Bees, of course, play no role in the pollination of GM crops,
because the engineered seeds must be purchased annually by farmers, and the bees’ pesky habit of pollinating plants
can introduce genes that do not fit into the seed company’s design. According to
The Wall Street Journal
, the growers of a modified seedless mandarin threatened to sue beekeepers working with neighboring farms for allowing their bees to “trespass” into the orchards where the seedless mandarins were growing, out of
worry that the seedless mandarins would be cross-pollinated
with pollen from citrus varieties that have seeds. Understandably, the beekeepers protested that they couldn’t control where their bees fly.

The global spread of industrial agriculture techniques has resulted in the increased reliance on monoculture, which has, in turn, accelerated the spread of resistance to herbicides and pesticides in weeds, insects, and plant diseases. In many countries, including the United States,
all of the major commodity crops—corn, soybeans, cotton, and wheat—are grown from a small handful of genetic varieties. As a result, in most fields, virtually all of the plants are genetically identical. Some experts have long expressed concern that the
reliance on monocultures makes agriculture highly vulnerable to pests and plant diseases that have too many opportunities to develop mutations that enable them to become more efficient at attacking the particular genetic variety that is planted in such abundance.

MUTATING PLANT DISEASES

In any case, new versions of plant diseases are causing problems for farmers all over the world. In 1999, a new mutated variety of an old fungal disease known as
stem rust began attacking wheat fields in Uganda. Spores from the African fields were carried on the wind first to neighboring Kenya, then across the Red Sea to Yemen and the Arabian Peninsula, and from there to Iran. Plant scientists are concerned that it will continue spreading in Africa, Asia, and perhaps beyond. Two scientific experts on the disease, Peter Njao and Ruth Wanyera, expressed concern in 2012 that it could potentially destroy 80 percent of all known wheat varieties. Although this wheat rust was believed to be reduced to a minor threat a half century ago, the new mutation has made it deadlier than ever.

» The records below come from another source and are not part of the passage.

import Mathlib
import HarnessLib
import HarnessLib.Audit
import Summits.ValiantsHypothesis.Statement
import Literature.Computability.AlgebraicComplexity.SymmetricArithCircuit
import Literature.Computability.AlgebraicComplexity.PIProof
import HarnessLib.Audit.Status.Attr
/-! ### Lipschitz dependence of Kato fixed points on the datum -/

/-- **Lipschitz dependence of Kato fixed points on the datum** (Kato 1984, §2, the contraction
estimate, read for two data; GIP 2003, Thm. 3.1, (11) and (15)–(16) on a single window). There is
an absolute `A ≥ 0` such that: if `u`, `v` are Kato fixed points on `(0, T)` from `L³` data
`u₀`, `v₀`, both in the class `‖·(t)‖₆ ≤ a t^{-1/4}`, `‖·(t,x)‖ ≤ b t^{-1/2}` with `A a ≤ 1`, and
the free evolution of the difference of the data satisfies `‖e^{tΔ}(u₀ - v₀)‖₆ ≤ γ t^{-1/4}` on
`(0, T)`, then on `(0, T)`
`‖(u - v)(t)‖₆ ≤ 2γ t^{-1/4}` and `‖(u - v)(t)‖₃ ≤ ‖u₀ - v₀‖₃ + A a γ`.
(Bootstrap on `e* = sup t^{1/4}‖(u-v)(t)‖₆ ≤ 2a < ∞`: by Kato's difference bounds
`e* ≤ γ + 2 c a e*`.) [cite: Kato1984, §2] [cite: GallagherIftimiePlanchon2003, Thm. 3.1 (proof, (11), (15)–(16))] -/
theorem exists_fixedPoint_diff_bounds :
    ∃ A : ℝ, 0 ≤ A ∧ ∀ {u₀ v₀ : (EuclideanSpace ℝ (Fin 3)) → (EuclideanSpace ℝ (Fin 3))}, MemLp u₀ 3 volume → MemLp v₀ 3 volume →
      ∀ {u v : ℝ → (EuclideanSpace ℝ (Fin 3)) → (EuclideanSpace ℝ (Fin 3))}, Measurable (uncurry u) → Measurable (uncurry v) →
      ∀ {T a b γ : ℝ}, 0 ≤ a → 0 ≤ b → 0 ≤ γ → A * a ≤ 1 →
        (∀ t ∈ Ioo 0 T, ∀ x, u t x = heatTest 1 u₀ t x -
          ∫ τ in Ioo 0 t, ∫ y, oseenKernel (1 * (t - τ)) (x - y) (u τ y) (u τ y)) →
        (∀ t ∈ Ioo 0 T, ∀ x, v t x = heatTest 1 v₀ t x -
          ∫ τ in Ioo 0 t, ∫ y, oseenKernel (1 * (t - τ)) (x - y) (v τ y) (v τ y)) →
        (∀ t ∈ Ioo 0 T, eLpNorm (u t) 6 volume ≤ ENNReal.ofReal (a * t ^ (-(1 / 4 : ℝ)))) →
        (∀ t ∈ Ioo 0 T, ∀ x, ‖u t x‖ ≤ b * t ^ (-(1 / 2 : ℝ))) →
        (∀ t ∈ Ioo 0 T, eLpNorm (v t) 6 volume ≤ ENNReal.ofReal (a * t ^ (-(1 / 4 : ℝ)))) →
        (∀ t ∈ Ioo 0 T, ∀ x, ‖v t x‖ ≤ b * t ^ (-(1 / 2 : ℝ))) →
        (∀ t ∈ Ioo 0 T, eLpNorm (heatTest 1 (u₀ - v₀) t) 6 volume ≤
          ENNReal.ofReal (γ * t ^ (-(1 / 4 : ℝ)))) →
        ∀ t ∈ Ioo 0 T,
          eLpNorm ((u - v) t) 6 volume ≤ ENNReal.ofReal (2 * γ * t ^ (-(1 / 4 : ℝ))) ∧
            eLpNorm ((u - v) t) 3 volume ≤
              eLpNorm (u₀ - v₀) 3 volume + ENNReal.ofReal (A * a * γ) := by
  have hE3 : Module.finrank ℝ (EuclideanSpace ℝ (Fin 3)) = 3 := finrank_euclideanSpace_fin
  obtain ⟨cd, hcd, HD⟩ := exists_kato_diff_bounds (E := (EuclideanSpace ℝ (Fin 3))) hE3
  obtain ⟨c₃, hc₃, hB3⟩ := exists_eLpNorm_three_oseenDuhamel_le (E := (EuclideanSpace ℝ (Fin 3)))
  refine ⟨4 * (cd + c₃), by positivity, ?_⟩
  intro u₀ v₀ hu₀ hv₀ u v hum hvm T a b γ ha hb hγ hA hfixu hfixv h6u hiu h6v hiv hγ6
  have hdm : Measurable (uncurry (u - v)) := measurable_uncurry_sub hum hvm
  have hcd4 : 4 * cd * a ≤ 1 := by nlinarith
  -- crude Kato bounds of the difference
  have h6d : ∀ t ∈ Ioo 0 T,
      eLpNorm ((u - v) t) 6 volume ≤ ENNReal.ofReal (2 * a * t ^ (-(1 / 4 : ℝ))) := by
    intro t ht
    calc eLpNorm ((u - v) t) 6 volume
        ≤ eLpNorm (u t) 6 volume + eLpNorm (v t) 6 volume := by
          rw [Pi.sub_apply]
          exact eLpNorm_sub_le (measurable_slice hum t).aestronglyMeasurable
            (measurable_slice hvm t).aestronglyMeasurable (by norm_num)
      _ ≤ ENNReal.ofReal (a * t ^ (-(1 / 4 : ℝ))) + ENNReal.ofReal (a * t ^ (-(1 / 4 : ℝ))) :=
          add_le_add (h6u t ht) (h6v t ht)
      _ = ENNReal.ofReal (2 * a * t ^ (-(1 / 4 : ℝ))) := by
          have h0 : 0 ≤ a * t ^ (-(1 / 4 : ℝ)) := mul_nonneg ha (Real.rpow_nonneg ht.1.le _)
          rw [← ENNReal.ofReal_add h0 h0]
          ring_nf
  have hid : ∀ t ∈ Ioo 0 T, ∀ x, ‖(u - v) t x‖ ≤ 2 * b * t ^ (-(1 / 2 : ℝ)) := by
    intro t ht x
    rw [Pi.sub_apply, Pi.sub_apply]
    calc ‖u t x - v t x‖ ≤ ‖u t x‖ + ‖v t x‖ := norm_sub_le _ _
      _ ≤ b * t ^ (-(1 / 2 : ℝ)) + b * t ^ (-(1 / 2 : ℝ)) := add_le_add (hiu t ht x) (hiv t ht x)
      _ = 2 * b * t ^ (-(1 / 2 : ℝ)) := by ring
  -- the weighted supremum `e*` of the difference and its finiteness
  set estar : ℝ≥0∞ := ⨆ t ∈ Ioo 0 T, ENNReal.ofReal (t ^ (1 / 4 : ℝ)) * eLpNorm ((u - v) t) 6 volume
    with hestar
  have hestar_le : estar ≤ ENNReal.ofReal (2 * a) :=
    iSup₂_le fun t ht => ofReal_rpow_mul_le_of_le ht.1 (h6d t ht)
  have hestar_ne_top : estar ≠ ∞ := ne_top_of_le_ne_top ENNReal.ofReal_ne_top hestar_le
  set e : ℝ := estar.toReal with he
  have he0 : 0 ≤ e := ENNReal.toReal_nonneg
  have hestar_eq : estar = ENNReal.ofReal e := (ENNReal.ofReal_toReal hestar_ne_top).symm
  have hle_estar : ∀ t ∈ Ioo 0 T,
      ENNReal.ofReal (t ^ (1 / 4 : ℝ)) * eLpNorm ((u - v) t) 6 volume ≤ estar := fun t ht =>
    le_iSup₂ (f := fun t (_ : t ∈ Ioo 0 T) =>
      ENNReal.ofReal (t ^ (1 / 4 : ℝ)) * eLpNorm ((u - v) t) 6 volume) t ht
  have h6de : ∀ t ∈ Ioo 0 T,
      eLpNorm ((u - v) t) 6 volume ≤ ENNReal.ofReal (e * t ^ (-(1 / 4 : ℝ))) := by
    intro t ht
    refine le_ofReal_mul_rpow_neg_of_weighted_le ht.1 ?_
    rw [← hestar_eq]
    exact hle_estar t ht
  -- Kato's difference bounds with the sharp constant `e`
  obtain ⟨hident, h6Δ, -⟩ := HD one_pos hum hvm (t₁ := T) ha hb ha hb he0
    (by positivity : (0 : ℝ) ≤ 2 * b) h6u hiu h6v hiv h6de hid
  -- the representation of the difference
  have hrepr : ∀ t ∈ Ioo 0 T, (u - v) t = heatTest 1 (u₀ - v₀) t - fun x =>
      (∫ τ in Ioo 0 t, ∫ y, oseenKernel (1 * (t - τ)) (x - y) (u τ y) (u τ y)) -
        ∫ τ in Ioo 0 t, ∫ y, oseenKernel (1 * (t - τ)) (x - y) (v τ y) (v τ y) := by
    intro t ht
    funext x
    rw [Pi.sub_apply, Pi.sub_apply, Pi.sub_apply, hfixu t ht x, hfixv t ht x,
      heatTest_sub_of_memLp_three hu₀ hv₀ ht.1, Pi.sub_apply]
    abel
  -- measurability of the Duhamel terms
  have hBm : ∀ (w w' : ℝ → (EuclideanSpace ℝ (Fin 3)) → (EuclideanSpace ℝ (Fin 3))), Measurable (uncurry w) → Measurable (uncurry w') → ∀ t,
      AEStronglyMeasurable (fun x => ∫ τ in Ioo 0 t, ∫ y,
        oseenKernel (1 * (t - τ)) (x - y) (w τ y) (w' τ y)) volume :=
    fun w w' hw hw' t => ((measurable_uncurry_oseenDuhamel hw hw' 1).comp
      (measurable_const.prodMk measurable_id)).aestronglyMeasurable
  have hΔm : ∀ t, AEStronglyMeasurable (fun x =>
      (∫ τ in Ioo 0 t, ∫ y, oseenKernel (1 * (t - τ)) (x - y) (u τ y) (u τ y)) -
        ∫ τ in Ioo 0 t, ∫ y, oseenKernel (1 * (t - τ)) (x - y) (v τ y) (v τ y)) volume :=
    fun t => (hBm u u hum hum t).sub (hBm v v hvm hvm t)
  -- the bootstrap inequality `e ≤ γ + 2 cd a e`
  have hboot : ∀ t ∈ Ioo 0 T, ENNReal.ofReal (t ^ (1 / 4 : ℝ)) * eLpNorm ((u - v) t) 6 volume ≤
      ENNReal.ofReal (γ + 2 * cd * a * e) := by
    intro t ht
    refine ofReal_rpow_mul_le_of_le ht.1 ?_
    have h1 := h6Δ t ht
    rw [Real.one_rpow, mul_one] at h1
    calc eLpNorm ((u - v) t) 6 volume
        ≤ eLpNorm (heatTest 1 (u₀ - v₀) t) 6 volume + eLpNorm (fun x =>
            (∫ τ in Ioo 0 t, ∫ y, oseenKernel (1 * (t - τ)) (x - y) (u τ y) (u τ y)) -
              ∫ τ in Ioo 0 t, ∫ y, oseenKernel (1 * (t - τ)) (x - y) (v τ y) (v τ y)) 6 volume := by
          rw [hrepr t ht]
          exact eLpNorm_sub_le (memLp_heatTest_three (hu₀.sub hv₀) ht.1.le).1 (hΔm t)
            (by norm_num)
      _ ≤ ENNReal.ofReal (γ * t ^ (-(1 / 4 : ℝ))) +
            ENNReal.ofReal (cd * (e * a + a * e) * t ^ (-(1 / 4 : ℝ))) :=
          add_le_add (hγ6 t ht) h1
      _ = ENNReal.ofReal ((γ + 2 * cd * a * e) * t ^ (-(1 / 4 : ℝ))) := by
          have ht4 : 0 ≤ t ^ (-(1 / 4 : ℝ)) := Real.rpow_nonneg ht.1.le _
          rw [← ENNReal.ofReal_add (mul_nonneg hγ ht4) (by positivity)]
          ring_nf
  have he_le : e ≤ γ + 2 * cd * a * e := by
    have h1 : estar ≤ ENNReal.ofReal (γ + 2 * cd * a * e) := iSup₂_le hboot
    rw [hestar_eq] at h1
    exact (ENNReal.ofReal_le_ofReal_iff (by positivity)).1 h1
  have he2 : e ≤ 2 * γ := by nlinarith
  -- conclusion
  intro t ht
  have ht4 : 0 ≤ t ^ (-(1 / 4 : ℝ)) := Real.rpow_nonneg ht.1.le _
  refine ⟨(h6de t ht).trans (ENNReal.ofReal_le_ofReal (by nlinarith)), ?_⟩
  -- the `L³` bound
  have h6ur : ∀ τ ∈ Ioo 0 t, eLpNorm (u τ) 6 volume ≤ ENNReal.ofReal (a * τ ^ (-(1 / 4 : ℝ))) :=
    fun τ hτ => h6u τ ⟨hτ.1, hτ.2.trans ht.2⟩
  have h6vr : ∀ τ ∈ Ioo 0 t, eLpNorm (v τ) 6 volume ≤ ENNReal.ofReal (a * τ ^ (-(1 / 4 : ℝ))) :=
    fun τ hτ => h6v τ ⟨hτ.1, hτ.2.trans ht.2⟩
  have h6dr : ∀ τ ∈ Ioo 0 t,
      eLpNorm ((u - v) τ) 6 volume ≤ ENNReal.ofReal (e * τ ^ (-(1 / 4 : ℝ))) :=
    fun τ hτ => h6de τ ⟨hτ.1, hτ.2.trans ht.2⟩
  have hB1 : eLpNorm (fun x => ∫ τ in Ioo 0 t, ∫ y,
      oseenKernel (1 * (t - τ)) (x - y) ((u - v) τ y) (u τ y)) 3 volume ≤
      ENNReal.ofReal (c₃ * e * a) := by
    have h := hB3 one_pos hdm hum he0 ha ht.1 h6dr h6ur
    simpa only [Real.one_rpow, mul_one] using h
  have hB2 : eLpNorm (fun x => ∫ τ in Ioo 0 t, ∫ y,
      oseenKernel (1 * (t - τ)) (x - y) (v τ y) ((u - v) τ y)) 3 volume ≤
      ENNReal.ofReal (c₃ * a * e) := by
    have h := hB3 one_pos hvm hdm ha he0 ht.1 h6vr h6dr
    simpa only [Real.one_rpow, mul_one] using h
  have hΔeq : (fun x =>
      (∫ τ in Ioo 0 t, ∫ y, oseenKernel (1 * (t - τ)) (x - y) (u τ y) (u τ y)) -
        ∫ τ in Ioo 0 t, ∫ y, oseenKernel (1 * (t - τ)) (x - y) (v τ y) (v τ y)) =
      (fun x => ∫ τ in Ioo 0 t, ∫ y, oseenKernel (1 * (t - τ)) (x - y) ((u - v) τ y) (u τ y)) +
        fun x => ∫ τ in Ioo 0 t, ∫ y, oseenKernel (1 * (t - τ)) (x - y) (v τ y) ((u - v) τ y) := by
    funext x
    rw [Pi.add_apply]
    exact hident t ht x
  have hΔ3 : eLpNorm (fun x =>
      (∫ τ in Ioo 0 t, ∫ y, oseenKernel (1 * (t - τ)) (x - y) (u τ y) (u τ y)) -
        ∫ τ in Ioo 0 t, ∫ y, oseenKernel (1 * (t - τ)) (x - y) (v τ y) (v τ y)) 3 volume ≤
      ENNReal.ofReal (4 * (cd + c₃) * a * γ) := by
    rw [hΔeq]
    calc eLpNorm ((fun x => ∫ τ in Ioo 0 t, ∫ y,
            oseenKernel (1 * (t - τ)) (x - y) ((u - v) τ y) (u τ y)) +
          fun x => ∫ τ in Ioo 0 t, ∫ y, oseenKernel (1 * (t - τ)) (x - y) (v τ y) ((u - v) τ y))
            3 volume
        ≤ eLpNorm (fun x => ∫ τ in Ioo 0 t, ∫ y,
              oseenKernel (1 * (t - τ)) (x - y) ((u - v) τ y) (u τ y)) 3 volume +
            eLpNorm (fun x => ∫ τ in Ioo 0 t, ∫ y,
              oseenKernel (1 * (t - τ)) (x - y) (v τ y) ((u - v) τ y)) 3 volume :=
          eLpNorm_add_le (hBm _ _ hdm hum t) (hBm _ _ hvm hdm t) (by norm_num)
      _ ≤ ENNReal.ofReal (c₃ * e * a) + ENNReal.ofReal (c₃ * a * e) := add_le_add hB1 hB2
      _ = ENNReal.ofReal (2 * c₃ * a * e) := by
          rw [← ENNReal.ofReal_add (by positivity) (by positivity)]; ring_nf
      _ ≤ ENNReal.ofReal (4 * (cd + c₃) * a * γ) := by
          refine ENNReal.ofReal_le_ofReal ?_
          have h1 : c₃ * a * e ≤ c₃ * a * (2 * γ) := mul_le_mul_of_nonneg_left he2 (by positivity)
          nlinarith [h1, mul_nonneg (mul_nonneg hcd ha) hγ]
  calc eLpNorm ((u - v) t) 3 volume
      ≤ eLpNorm (heatTest 1 (u₀ - v₀) t) 3 volume + eLpNorm (fun x =>
          (∫ τ in Ioo 0 t, ∫ y, oseenKernel (1 * (t - τ)) (x - y) (u τ y) (u τ y)) -
            ∫ τ in Ioo 0 t, ∫ y, oseenKernel (1 * (t - τ)) (x - y) (v τ y) (v τ y)) 3 volume := by
        rw [hrepr t ht]
        exact eLpNorm_sub_le (memLp_heatTest_three (hu₀.sub hv₀) ht.1.le).1 (hΔm t) (by norm_num)
    _ ≤ eLpNorm (u₀ - v₀) 3 volume + ENNReal.ofReal (4 * (cd + c₃) * a * γ) :=
        add_le_add (eLpNorm_heatTest_three_le (hu₀.sub hv₀) t) hΔ3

Similarly, cassava (also known as tapioca, manioc, and yucca), the third-largest plant-based source of calories for people (after rice and wheat), is consumed mostly in Africa, South America, and Asia. It developed a new mutation in East Africa in 2005, and since then, according to Claude Fauquet, who is the director of cassava research at the Donald Danforth Plant Science Center in St. Louis, “There has been explosive, pandemic-style spread.…
The speed is just unprecedented, and the farmers are really desperate.” Some experts have compared this outbreak to the potato blight in Ireland in the 1840s, which was linked
in part to
Ireland’s heavy reliance on a monocultured potato strain from the Andes.

Sixty percent of the U.S. corn crop was
destroyed in 1970 by a new variety of Southern corn leaf blight, demonstrating clearly, in the words of the Union of Concerned Scientists, “that a genetically uniform crop base is a disaster waiting to happen.” The UCS notes that “U.S. agriculture rests on a narrow genetic base. At the beginning of the 1990s, only six varieties of corn accounted for 46 percent of the crop, nine varieties of wheat made up half of the wheat crop, and two types of peas made up 96 percent of the pea crop. Reflecting the global success of fast food in the age of Earth Inc., more than half the world’s potato acreage is now planted with one variety of potato: the Russet Burbank favored by McDonald’s.”

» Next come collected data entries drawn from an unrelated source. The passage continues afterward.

import Summits.AtomisticToContinuum.Crystallization.Theorems.ChartedZeroExcessLayeredLatticeLiouvilleZZZYF

/-!
# ChartedZeroExcess · LayeredLatticeLiouville ZZZYG (lens-2 g92 NODE 92 «SoftHardDichotomy») — THE ENERGETIC RESIDUAL RE-BASED ON THE OFF-TUBE GAP
# ABOUT THE MINIMISER (OGᴹ′) AND SPLIT BY LOCAL RIGIDITY: SPECIAL = SOFT (slowly co-rotated) cores, GENERIC = HARD (one localised non-rigid jump).
Docket `stmt-AtomisticToContinuum-26636` (crux `ChartedZeroExcessLayered`), W2 line; residual of record after g91 (critic r1622): (X1ᴸ′) `LabelTubeConvexityP`,
(X2ᴸ′) `LabelLoadedTubeAprioriP`, (DWᴹ′) `DeficitWellMinP`, door `mildCoherentMoatCorePG_W2f` (tree ZZZYF).  THIS FILE (all PROVED, 0 sorry):
* BLOCKER = the energetic leaf (DWᴹ′).  The door consumes it ONLY off the outer tube (`minInLabelTubeP_of_gap` ∘ `offTubeGapP_of_rigidity`); its in-tube
  half is never read.  So the residual is RE-BASED on the weaker **(OGᴹ) `OffTubeGapMinP … g₀`** = tree ZZZRA's (OGᴸ) `OffTubeGapP` with (DWᴹ)'s
  minimising clause: OFF the outer tube, the clamped energy of the core exceeds that of the MINIMISING critical tame inner-tube filling by `g₀`.
  WEAKER-THAN certificates: `OffTubeGapMinP.of_gap` ((OGᴸ) ⟹ (OGᴹ)), `offTubeGapMinP_of_deficitWellMin` ((RDᴸ)(D₀) ∧ (DWᴹ)(cE, σ₀) ⟹ (OGᴹ)(cE·D₀ − σ₀)),
  `exists_offTubeGapMinP_sigma_of_deficitWellMin` ((DWᴹ)(σ)(cE > 0, 0) ⟹ ∃ g₀ > 0, (OGᴹ)(σ)(g₀) at the record radii, (RGᴸ)/(TGᴸ) discharged in tree).
* NEW DOOR W2g: `mildCoherentMoatCorePG_W2g : ϑc ≤ 5·10⁻¹² ∧ (X1ᴸ′)(lam > 0) ∧ (X2ᴸ′) ∧ (OGᴹ′)(g₀ > 0) ⟹ [MCMC♮](ϑc)` (`_W2g_sigma` for every `σ > 21/25`),
  `exists_mildCoherentMoatCorePG_W2g`, and (an `example`, lane edition; the node's `mildCoherentMoatCorePG_W2f_via_gap`) the door of record RE-DERIVED through W2g (old residual ⟹ new residual ⟹ door).
* THE LENS SPLIT (structural dichotomy special/generic, ONE layer beneath (OGᴹ)): `IsSoftAbout Rd τ y₀ y xf` — the core is LOCALLY RIGID ABOUT `y` at
  pair range `Rd` up to `τ` modulo a proper rotation PER SITE (`∃ V, det V i = 1, ∀ pairs dist(y₀ i, y₀ j) ≤ Rd: ‖(xf j − xf i) − V i (y j − y i)‖ ≤ τ`);
  **(OGˢ) `OffTubeSoftGapMinP … Rd τ g₀`** = (OGᴹ) on SOFT off-tube cores (slowly bent / co-rotated grains pinned at the registered rim: a BENDING regime),
  **(OGʰ) `OffTubeHardGapMinP … Rd τ g₀`** = (OGᴹ) on HARD ones (`¬ IsSoftAbout`: for EVERY proper field some `Rd`-pair jumps by `> τ` — a LOCALISED DEFECT,
  `exists_jump_of_not_isSoftAbout`).  EXACT split `offTubeGapMinP_iff_softHard : (OGᴹ) ↔ (OGˢ) ∧ (OGʰ)` (every `Rd`, `τ`); door `mildCoherentMoatCorePG_W2g_softHard`.
  Scale certificate `offTubeSoftGapMinP_of_small`: under a deficit floor (RDᴸ)(D₀) the soft class is EMPTY while `N²τ² < D₀` (`N` the packing count of the core),
  so (OGˢ) carries content exactly from `τ ≈ √D₀/N` on — the split is not a threshold costume: both classes are non-empty for every larger `τ`
  (soft: grains co-rotated by a slowly varying field; hard: a single over-stretched pair), and `isSoftAbout_self` (the filling is soft about itself).
0 sorry · import = tree ZZZYF only · 4 defs (Prop-valued, explicit binders as the tree's leaves) · no instances/notation/options · axioms standard. [g92]
-/

noncomputable section
open scoped BigOperators Classical InnerProductSpace RealInnerProductSpace
open MeasureTheory Set Metric Filter Topology
open Literature.Geometry.DiscreteGeometry (IsTwoShellGoodSet)
open Literature.MathematicalPhysics.StatisticalMechanics (lennardJones card_le_of_separated_of_dist_le)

Although most of the debate over genetically modified plants has focused on crops for food and animal feed, there has been surprisingly little discussion about the
robust global work under way to genetically modify trees, including poplar and eucalyptus. Some scientists have expressed concern that the greater height of trees means that the genetically modified varieties will send their pollen into a much wider surrounding area than plants like soybeans, corn, and cotton.